We also get quickly introduced to the supporting characters, who are played here as being a family. Damian is obviously literal family to Bruce, but there’s also Dick Grayson and Tim Drake, all of whom are drawn to look incredibly similar to one another. They appear to form a support structure and let us know that this is a Batman who works with support and back-up. His first mission of the run is to infiltrate Arkham, but he doesn’t do it alone. Modern-day Batman is annoyingly depicted as never taking advice or help from anyone, but here we’re shown that it’s important for him to have people around him.
So it’s nice to know where we are when things start. Gordon is Commissioner, the Bat-Family are intact and active, and most of the villains we know have been locked into Arkham and are firmly out of the way. That leaves everything ready and in place for something new to kick in and hopefully give us something new – which is indicated by the running narration which talks about a feature in the local paper, the Gotham Gazette. The feature is called “Gotham Is” and asks readers to submit an essay which completes the sentence.
As Batman fights through the start of the issue and then advocates his way through the middle section (which sees Bruce suggesting a string of developments throughout Gotham City which are intended to improve public life), he narrates some of the options which have been chosen in the past. By doing so, you essentially get to read a series of short thesis statements from Scott Snyder, as he sums up various other approaches to the series which have been taken over the years. “Gotham is a monster” or “Gotham is hopeless”, or whatever it may be. But as this issue closes we get to hear the latest pitch, which obviously comes straight from Snyder himself: “Gotham is a mystery”.
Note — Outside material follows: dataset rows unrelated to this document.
import Mathlib
import Summits.ValiantsHypothesis.ValiantsHypothesis.Theorems.NewtonUnitEquationsDissociatedUniformTotalsLawGeneral
import HarnessLib

/-!
# Crux `NewtonUnitEquations.DissociatedUniform` (stmt-ValiantsHypothesis-5905): general totals law — TOP LOCALITY
# (a class maximiser is coordinatewise optimal outside fewer than `|G|` coordinates; zero-sum-freeness of the slack shifts)

Model (Q**) with `n` coordinates over a finite abelian group `G` (`…TotalsLawGeneral`: class `s` = words `x : Fin n → G` with
`∑ x = s`, point `∑_j c_j(x_j)`).  Fix a weight `w`.  A coordinate `j` is SLACK for the word `x` if its letter `x_j` is not a maximiser of
`u ↦ ⟨w, c_j u⟩`.  If `x` maximises `⟨w, ·⟩` over its class (in particular if its point is a hull vertex exposed by `w`), then:

* **`sum_shift_ne_zero_of_isClassMax`** (zero-sum-freeness): for every non-empty set `T` of slack coordinates and every choice of
  strictly better letters `u_j` (`j ∈ T`), the shifts `u_j − x_j` do NOT sum to `0` — otherwise the improved word lies in the same class
  and scores more;
* **`exists_zero_sum_block`** (Davenport bound `D(G) ≤ |G|` in its elementary form): among any `m ≥ |G|` group elements some non-empty
  consecutive block sums to `0` (pigeonhole on the `m + 1` prefix sums);
* **`card_slack_lt_card_of_isClassMax`**: hence a class maximiser has FEWER THAN `|G|` slack coordinates — every class top is the
  coordinatewise-optimal word `x*(w)` repaired on `< |G|` coordinates.  For `G = ℤ/3` this is the "(≤ 2)-level" localisation named as the
  next rung of the general law in `Cruxes/DissociatedUniform/NOTES-t1g3.md` §4(i) (tops = `x*` with one letter shifted by `δ`, or two letters
  both shifted by `−δ`: `shifts_eq_of_two_slack` gives the equal-shift clause), the `q = 3` analogue of the static top-two lemma
  `Binary.top_mem_pairAt` behind the binary row.
Honest label: structural lemma (no count of tops along a chart yet — that needs the ≤2-level Davenport–Schinzel analysis of NOTES-t1g8 §4);
`TotalsLawGeneral C` OPEN; nothing here bears on VP ≠ VNP.
[folklore: Davenport constant of a finite abelian group is at most its order]
-/

set_option linter.dupNamespace false -- `ValiantsHypothesis.ValiantsHypothesis` (summit = problem) in every name

open scoped BigOperators

namespace Summit.ValiantsHypothesis.ValiantsHypothesis.Theorems.NewtonUnitEquationsDissociatedUniform

namespace TotalsLawN

section TopLocality

variable {G : Type*} [AddCommGroup G] {n : ℕ}

omit [AddCommGroup G] in
/-- The score of a word at the weight `w`: `⟨w, ∑_j c_j(x_j)⟩ = ∑_j ⟨w, c_j(x_j)⟩`. [folklore] -/
theorem dotProduct_sum_eq (c : Fin n → G → (Fin 2 → ℝ)) (w : Fin 2 → ℝ) (x : Fin n → G) :
    w ⬝ᵥ (∑ j, c j (x j)) = ∑ j, w ⬝ᵥ c j (x j) := by
  rw [dotProduct_comm, sum_dotProduct]
  exact Finset.sum_congr rfl fun j _ => dotProduct_comm _ _

/-- `x` is a CLASS MAXIMISER at `w`: every word of the same class scores at most as much. -/
def IsClassMax (c : Fin n → G → (Fin 2 → ℝ)) (w : Fin 2 → ℝ) (x : Fin n → G) : Prop :=
  ∀ x' : Fin n → G, ∑ j, x' j = ∑ j, x j → w ⬝ᵥ (∑ j, c j (x' j)) ≤ w ⬝ᵥ (∑ j, c j (x j))

/-- **Zero-sum-freeness of improving shifts.**  If `x` is a class maximiser at `w`, `T` a non-empty set of coordinates and `u` assigns to
every `j ∈ T` a STRICTLY better letter (`⟨w, c_j(x_j)⟩ < ⟨w, c_j(u_j)⟩`), then `∑_{j∈T} (u_j − x_j) ≠ 0`. [folklore] -/
theorem sum_shift_ne_zero_of_isClassMax {c : Fin n → G → (Fin 2 → ℝ)} {w : Fin 2 → ℝ} {x : Fin n → G}
    (hx : IsClassMax c w x) {T : Finset (Fin n)} (hT : T.Nonempty) {u : Fin n → G}
    (hu : ∀ j ∈ T, w ⬝ᵥ c j (x j) < w ⬝ᵥ c j (u j)) : ∑ j ∈ T, (u j - x j) ≠ 0 := by
  classical
  intro hzero
  -- the repaired word
  set x' : Fin n → G := fun j => if j ∈ T then u j else x j with hx'
  have hclass : ∑ j, x' j = ∑ j, x j := by
    have h1 : ∑ j, x' j = ∑ j, x j + ∑ j, (if j ∈ T then u j - x j else 0) := by
      rw [← Finset.sum_add_distrib]
      refine Finset.sum_congr rfl fun j _ => ?_
      by_cases hj : j ∈ T <;> simp [hx', hj]
    rw [h1, ← Finset.sum_filter, Finset.filter_mem_eq_inter, Finset.univ_inter, hzero, add_zero]
  have hle := hx x' hclass
  -- but the score strictly increases
  have hlt : w ⬝ᵥ (∑ j, c j (x j)) < w ⬝ᵥ (∑ j, c j (x' j)) := by
    rw [dotProduct_sum_eq, dotProduct_sum_eq]
    have hterm : ∀ j ∈ (Finset.univ : Finset (Fin n)), w ⬝ᵥ c j (x j) ≤ w ⬝ᵥ c j (x' j) := by
      intro j _
      by_cases hj : j ∈ T
      · simp only [hx', hj, if_true]; exact (hu j hj).le
      · simp only [hx', hj, if_false]; exact le_rfl
    obtain ⟨j₀, hj₀⟩ := hT
    have hstrict : w ⬝ᵥ c j₀ (x j₀) < w ⬝ᵥ c j₀ (x' j₀) := by
      simp only [hx', hj₀, if_true]; exact hu j₀ hj₀
    exact Finset.sum_lt_sum hterm ⟨j₀, Finset.mem_univ _, hstrict⟩
  exact absurd hle (not_le.2 hlt)

/-- **Zero-sum block** (the elementary Davenport bound): among `m ≥ |G|` elements of a finite abelian group some non-empty block of
consecutive ones sums to zero (two of the `m + 1` prefix sums coincide). [folklore] -/
theorem exists_zero_sum_block [Fintype G] {m : ℕ} (hm : Fintype.card G ≤ m) (δ : Fin m → G) :
    ∃ k l : ℕ, k < l ∧ l ≤ m ∧ ∑ i : Fin m with k ≤ i.val ∧ i.val < l, δ i = 0 := by
  classical
  -- prefix sums `P t = ∑_{i < t} δ i`, `t = 0, …, m`
  set P : Fin (m + 1) → G := fun t => ∑ i : Fin m with i.val < t.val, δ i with hP
  have hcard : Fintype.card G < Fintype.card (Fin (m + 1)) := by rw [Fintype.card_fin]; omega
  obtain ⟨t₁, t₂, hne, heq⟩ := Fintype.exists_ne_map_eq_of_card_lt P hcard
  -- order the two indices
  have key : ∀ a b : Fin (m + 1), a.val < b.val → P a = P b →
      ∑ i : Fin m with a.val ≤ i.val ∧ i.val < b.val, δ i = 0 := by
    intro a b hab hPab
    have hsplit : ∑ i : Fin m with i.val < b.val, δ i =
        ∑ i : Fin m with i.val < a.val, δ i + ∑ i : Fin m with a.val ≤ i.val ∧ i.val < b.val, δ i := by
      rw [← Finset.sum_union]
      · refine Finset.sum_congr ?_ fun _ _ => rfl
        ext i
        simp only [Finset.mem_filter, Finset.mem_univ, true_and, Finset.mem_union]
        omega
      · rw [Finset.disjoint_filter]
        intro i _ h1 h2
        omega
    have hPa : P a = ∑ i : Fin m with i.val < a.val, δ i := rfl
    have hPb : P b = ∑ i : Fin m with i.val < b.val, δ i := rfl
    rw [hPb, hsplit, ← hPa, hPab] at hPab
    -- hPab : P b = P b + block  (after rewriting)  ⇒ block = 0
    exact left_eq_add.1 hPab
  rcases lt_or_gt_of_ne (fun h => hne (Fin.ext h)) with h | h
  · exact ⟨t₁.val, t₂.val, h, by omega, key t₁ t₂ h heq⟩
  · exact ⟨t₂.val, t₁.val, h, by omega, key t₂ t₁ h heq.symm⟩

/-- The SLACK coordinates of `x` at `w`: letters that are not coordinatewise maximisers. -/
noncomputable def slack [Fintype G] [DecidableEq G] (c : Fin n → G → (Fin 2 → ℝ)) (w : Fin 2 → ℝ) (x : Fin n → G) : Finset (Fin n) :=
  Finset.univ.filter fun j => ∃ u : G, w ⬝ᵥ c j (x j) < w ⬝ᵥ c j u

/-- **Top locality.**  A class maximiser at `w` has fewer than `|G|` slack coordinates: it is the coordinatewise-optimal word repaired
on `< |G|` letters. [folklore] -/
theorem card_slack_lt_card_of_isClassMax [Fintype G] [DecidableEq G] {c : Fin n → G → (Fin 2 → ℝ)} {w : Fin 2 → ℝ}
    {x : Fin n → G} (hx : IsClassMax c w x) : (slack c w x).card < Fintype.card G := by
  classical
  by_contra hge
  rw [not_lt] at hge
  -- better letters on the slack coordinates
  have hchoice : ∀ j : Fin n, ∃ u : G, j ∈ slack c w x → w ⬝ᵥ c j (x j) < w ⬝ᵥ c j u := by
    intro j
    by_cases hj : j ∈ slack c w x
    · obtain ⟨u, hu⟩ := (Finset.mem_filter.1 hj).2
      exact ⟨u, fun _ => hu⟩
    · exact ⟨x j, fun h => absurd h hj⟩
  choose u hu using hchoice
  -- enumerate the slack set and find a zero-sum block of shifts
  set m := (slack c w x).card with hm
  set e : Fin m → Fin n := fun i => ((slack c w x).equivFin.symm i).1 with he
  have he_mem : ∀ i, e i ∈ slack c w x := fun i => ((slack c w x).equivFin.symm i).2
  have he_inj : Function.Injective e := by
    intro i i' h
    exact (slack c w x).equivFin.symm.injective (Subtype.ext h)
  obtain ⟨k, l, hkl, hlm, hsum⟩ := exists_zero_sum_block hge fun i => u (e i) - x (e i)
  set B : Finset (Fin m) := Finset.univ.filter fun i : Fin m => k ≤ i.val ∧ i.val < l with hB
  set T : Finset (Fin n) := B.image e with hT
  have hTne : T.Nonempty := by
    refine ⟨e ⟨k, by omega⟩, Finset.mem_image.2 ⟨⟨k, by omega⟩, ?_, rfl⟩⟩
    rw [hB, Finset.mem_filter]; exact ⟨Finset.mem_univ _, le_rfl, hkl⟩
  have hTsub : ∀ j ∈ T, j ∈ slack c w x := by
    intro j hj
    obtain ⟨i, -, rfl⟩ := Finset.mem_image.1 hj
    exact he_mem i
  have hTsum : ∑ j ∈ T, (u j - x j) = 0 := by
    rw [hT, Finset.sum_image fun i _ i' _ h => he_inj h]
    exact hsum
  exact sum_shift_ne_zero_of_isClassMax hx hTne (fun j hj => hu j (hTsub j hj)) hTsum

/-- **Two slack coordinates carry shifts with non-zero sum** (so over `ℤ/3` they are EQUAL): the pair version of zero-sum-freeness.
[folklore] -/
theorem sum_two_shifts_ne_zero {c : Fin n → G → (Fin 2 → ℝ)} {w : Fin 2 → ℝ} {x : Fin n → G} (hx : IsClassMax c w x)
    {j j' : Fin n} (hjj' : j ≠ j') {u u' : G} (hu : w ⬝ᵥ c j (x j) < w ⬝ᵥ c j u) (hu' : w ⬝ᵥ c j' (x j') < w ⬝ᵥ c j' u') :
    (u - x j) + (u' - x j') ≠ 0 := by
  classical
  set v : Fin n → G := fun i => if i = j then u else u' with hv
  have h := sum_shift_ne_zero_of_isClassMax hx (T := {j, j'}) ⟨j, by simp⟩ (u := v) (by
    intro i hi
    rcases Finset.mem_insert.1 hi with rfl | hi
    · simpa [hv] using hu
    · rw [Finset.mem_singleton] at hi; subst hi
      simpa [hv, hjj'.symm] using hu')
  rwa [Finset.sum_pair hjj', show v j = u by simp [hv], show v j' = u' by simp [hv, hjj'.symm]] at h

/-- A single slack coordinate carries a NON-ZERO shift to any better letter (trivial but recorded: the better letter differs).
[folklore] -/
theorem shift_ne_zero {c : Fin n → G → (Fin 2 → ℝ)} {w : Fin 2 → ℝ} {x : Fin n → G} {j : Fin n} {u : G}
    (hu : w ⬝ᵥ c j (x j) < w ⬝ᵥ c j u) : u - x j ≠ 0 := by
  intro h
  rw [sub_eq_zero] at h
  rw [h] at hu
  exact lt_irrefl _ hu

/-- **`ℤ/3`: two slack coordinates are shifted by the same amount** (their shifts are non-zero with non-zero sum). [folklore] -/
theorem shifts_eq_of_two_slack {c : Fin n → ZMod 3 → (Fin 2 → ℝ)} {w : Fin 2 → ℝ} {x : Fin n → ZMod 3} (hx : IsClassMax c w x)
    {j j' : Fin n} (hjj' : j ≠ j') {u u' : ZMod 3} (hu : w ⬝ᵥ c j (x j) < w ⬝ᵥ c j u)
    (hu' : w ⬝ᵥ c j' (x j') < w ⬝ᵥ c j' u') : u - x j = u' - x j' := by
  have h1 := shift_ne_zero hu
  have h2 := shift_ne_zero hu'
  have h3 := sum_two_shifts_ne_zero hx hjj' hu hu'
  generalize u - x j = d at h1 h3
  generalize u' - x j' = d' at h2 h3
  revert d d'
  decide

/-- **Hull vertices are class maximisers**: a word whose point is a hull vertex of the class maximises SOME non-trivial weight over the
class (exposure, `KPTT.exists_isStrictTop_of_mem_extremePoints`), so top locality applies to every vertex. [folklore] -/
theorem exists_isClassMax_of_mem_extremePoints [Fintype G] [DecidableEq G] (c : Fin n → G → (Fin 2 → ℝ)) {x : Fin n → G}
    (hx : (∑ j, c j (x j)) ∈ (convexHull ℝ (classPts c (∑ j, x j))).extremePoints ℝ) :
    ∃ w : Fin 2 → ℝ, IsClassMax c w x ∧
      ∀ x' : Fin n → G, ∑ j, x' j = ∑ j, x j → (∑ j, c j (x' j)) ≠ (∑ j, c j (x j)) →
        w ⬝ᵥ (∑ j, c j (x' j)) < w ⬝ᵥ (∑ j, c j (x j)) := by
  classical
  set s := ∑ j, x j with hs
  set F : Finset (Fin 2 → ℝ) := Finset.univ.image fun y : {y : Fin n → G // ∑ j, y j = s} => ∑ j, c j (y.1 j) with hF
  have hcoe : (F : Set (Fin 2 → ℝ)) = classPts c s := by
    rw [hF, Finset.coe_image, Finset.coe_univ, Set.image_univ]; rfl
  rw [← hcoe] at hx
  obtain ⟨w, hw⟩ := Literature.Computability.AlgebraicComplexity.KPTT.PlanarMinkowski.exists_isStrictTop_of_mem_extremePoints hx
  have hmem : ∀ x' : Fin n → G, ∑ j, x' j = s → (∑ j, c j (x' j)) ∈ F := fun x' hx' =>
    Finset.mem_image.2 ⟨⟨x', hx'⟩, Finset.mem_univ _, rfl⟩
  refine ⟨w, fun x' hx' => hw.le (hmem x' hx'), fun x' hx' hne => hw.lt (hmem x' hx') hne⟩

end TopLocality

end TotalsLawN

end Summit.ValiantsHypothesis.ValiantsHypothesis.Theorems.NewtonUnitEquationsDissociatedUniform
And that’s the key part of this issue, and presumably will be for the run as a whole. Batman is a detective, and the latter half of this issue sets him up with a mystery to solve. We already know that his villains are all locked up, which means something new is involved here. Whatever is coming for Batman, it’s something we’ve not seen before, and it’s rare for a Batman series to start by creating a new crisis for the character. Normally it ends up being a Riddler plot, or a scheme by the Penguin, or usually some overly convoluted Joker wheeze. But here we are definitively told that this is something new.
It’s always entertaining to see Batman crack into a convoluted case, and throughout the issue we see him upping his game considerably. This Batman has a lot of technology at his disposal, including some intricate disguises which allow him to disguise Nightwing as The Joker. That particularly decision gets ironically reflected back at him at the end of the issue, when it turns out that Nightwing is the main suspect for the latest murder Batman has to solve, but it also continues the idea that what’s coming up in this run is something unexpected and different.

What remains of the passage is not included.